We classified every SA2 into one of four neighbourhood types:

  1. escalator: people moving in come from SA2s with the same or lower SEIFA scores, and people moving out go to SA2s with higher SEIFA scores, so escalators signify upward social mobility
  2. gentrifier: in-movers come from SA2s with higher SEIFA scores (more affluent areas) and out-movers go to SA2s with the same or lower SEIFA scores
  3. isolate: in-movers and out-movers come from and go to SA2s with the same or lower SEIFA scores, so the movers have likely been “priced out” or excluded from other localities
  4. transit: in-movers and out-movers come from and go to SA2s with higher SEIFA scores.
Graphic showing movements of people into and out of the four types of neighbourhood
The four types of neighbourhood, with arrows indicating the main inward and outward flows of residents.
Source: Spatial segregation and neighbourhood change, Sarkar et al 2024/AHURI, CC BY-NC

We counted the SA2s falling into each of these neighbourhood types.

The results show clear, dynamic patterns of social exclusion along geographic lines.

In the most advantaged areas, isolated neighbourhoods dominate.

This indicates lower–income earners have already been excluded from these locations.

By contrast, transit neighbourhoods cluster in more disadvantaged neighbourhoods.

This suggests these locations may offer access to economic opportunity.

But they are at risk of becoming gentrified, excluding and displacing lower-income residents.

Measuring access to jobs

Access to jobs is essential for economic opportunity.
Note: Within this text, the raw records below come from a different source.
/-- **FLOOR (named fact, in print): Skinner 2016, Thm. C** — C. Skinner, *Multiplicative reduction
and the cyclotomic main conjecture for GL₂*, Pacific J. Math. 283 (2016) 171–200 = arXiv:1407.1093,
Thm. C (p. 3): "Let `E/ℚ` be an elliptic curve, `p ≥ 3` a prime of good ordinary or multiplicative
reduction; (i) `E[p]` is an irreducible `G_ℚ`-representation; (ii) there exists a prime `q ≠ p` of
multiplicative reduction such that `E[p]` is ramified at `q`. (a) If `L(E,1) ≠ 0`, then
`|L(E,1)/Ω_E|_p⁻¹ = |#Ш(E) · ∏_ℓ c_ℓ(E)|_p⁻¹`." Transcribed exactly as the tree's bsd.S30
(`padicValRat_bsd_rank_zero`: Néron period `realPeriodRat` of the globally minimal `W`; `E[p]`
ramified at the multiplicative `q` iff `p ∤ ord_q(Δ_min)`; no torsion term in print because
`E(ℚ)[p] = 0` under (irr); `hfin` makes `shaOrder` an order), restricted to the multiplicative case
and WITHOUT the surjectivity binder (footnote p. 3: (irr)+(ram) suffice). [cite: Skinner2016PacificMC, Thm. C (a)] -/
def Skinner2016_thmC : Prop :=
  ∀ (W : WeierstrassCurve ℚ) [W.IsElliptic] [W.IsGloballyMinimal] (p : ℕ) [Fact p.Prime]
    (_hp : 3 ≤ p) (_hmult : W.HasMultiplicativeReductionAtPrime p)
    (_hirr : W.HasIrreducibleModPGaloisRep p)
    (_haux : ∃ ℓ : ℕ, ∃ _ : Fact ℓ.Prime, ℓ ≠ p ∧ W.HasMultiplicativeReductionAtPrime ℓ ∧
        ¬ p ∣ padicValInt ℓ W.minimalDiscriminantInt)
    (_hL : W.entireLFunction 1 ≠ 0) (_hfin : Finite W.sha),
    ∃ q : ℚ, W.entireLFunction 1 / (W.realPeriodRat : ℂ) = (q : ℂ) ∧
      padicValRat p q = (padicValNat p W.shaOrder : ℤ) + padicValNat p W.tamagawaProduct -
        2 * padicValNat p W.torsionOrder

/-- The floor as the `A p ℓ := ℓ ≠ p` member of the family. [folklore] -/
def Floor_mult_aux_r0 : Prop := RungMultR0 (fun p ℓ => ℓ ≠ p)

/-- **THE RUNG (deciding)** `R9⁰′`: rank-`0` `p`-part of BSD at a multiplicative prime `p ≥ 3` under
(irr) and (ram′) "some multiplicative `ℓ`, POSSIBLY `ℓ = p`, has `p ∤ ord_ℓ(Δ_min)`". One move above
Skinner 2016 Thm. C (the admissible auxiliary set grows from `ℓ ≠ p` to all `ℓ`). Not claimed in print. [folklore] -/
def Rung_mult_selfaux_r0 : Prop := RungMultR0 (fun _ _ => True)

/-- **NEXT RUNG** `R9⁰`: no auxiliary hypothesis at all (the exact `p ‖ N` analogue of
Burungale–Castella–Skinner Cor. 1.3.1 without (im)). [folklore] -/
def Rung_mult_noaux_r0 : Prop :=
  ∀ (W : WeierstrassCurve ℚ) [W.IsElliptic] [W.IsGloballyMinimal] (p : ℕ) [Fact p.Prime],
    3 ≤ p → W.HasMultiplicativeReductionAtPrime p → W.HasIrreducibleModPGaloisRep p →
    W.entireLFunction 1 ≠ 0 → Finite W.sha → PPartR0 W p

/-- The family is antitone in the admissibility predicate. [folklore] -/
theorem rungMultR0_anti {A B : ℕ → ℕ → Prop} (hAB : ∀ p ℓ, A p ℓ → B p ℓ) :
    RungMultR0 B → RungMultR0 A := by
  intro h W _ _ p _ hp hm hi haux hL hfin
  obtain ⟨ℓ, hℓ, hA, hmℓ, hv⟩ := haux
  exact h W p hp hm hi ⟨ℓ, hℓ, hAB p ℓ hA, hmℓ, hv⟩ hL hfin

/-- The floor member IS Skinner's Thm. C, definitionally. [folklore] -/
theorem floor_iff_thmC : Floor_mult_aux_r0 ↔ Skinner2016_thmC :=
  ⟨fun h W _ _ p _ hp hm hi haux hL hfin => h W p hp hm hi haux hL hfin,
   fun h W _ _ p _ hp hm hi haux hL hfin => h W p hp hm hi haux hL hfin⟩

/-- **Witness (special case, F3)**: the rung restricted to the floor's parameter (`ℓ ≠ p`) is the
floor, and the floor follows from the named fact with no `sorry`. [folklore] -/
theorem floor_of_thmC (h : Skinner2016_thmC) : Floor_mult_aux_r0 := floor_iff_thmC.2 h

/-- The rung specialises to the floor (monotonicity). [folklore] -/
theorem floor_of_selfaux (h : Rung_mult_selfaux_r0) : Floor_mult_aux_r0 :=
  rungMultR0_anti (fun _ _ _ => trivial) h

/-! ### Semistable curves: the self-auxiliary rung is already auxiliary-free -/

/-- `W` is semistable, phrased over the Tamagawa-file vocabulary: every prime dividing the minimal
discriminant is a prime of multiplicative reduction. [folklore] -/
def IsSemistableMin (W : WeierstrassCurve ℚ) [W.IsElliptic] [W.IsGloballyMinimal] : Prop :=
  ∀ (ℓ : ℕ) [Fact ℓ.Prime], (ℓ : ℤ) ∣ W.minimalDiscriminantInt → W.HasMultiplicativeReductionAtPrime ℓ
We measured connectivity to the main centres of employment at the SA2 level for all five cities, using ABS Census journey-to-work data.

Again, we found higher SEIFA-scoring neighbourhoods were better connected to employment centres than those with lower SEIFA scores.

Higher-income earners can afford to live close to their workplaces.

Lower-income workers can’t.

Housing and jobs create a double disadvantage

The most advantaged households benefit from their high access to employment opportunities.

This is reflected in high house prices and rents in those neighbourhoods.

And that, in turn, reinforces patterns of household wealth, poverty and spatial segregation.

Our study revealed that high-income and very-high-income earners are clustering in ever-tighter spatial groups.

In effect, they live behind an invisible “neighbourhood exclusion barrier”.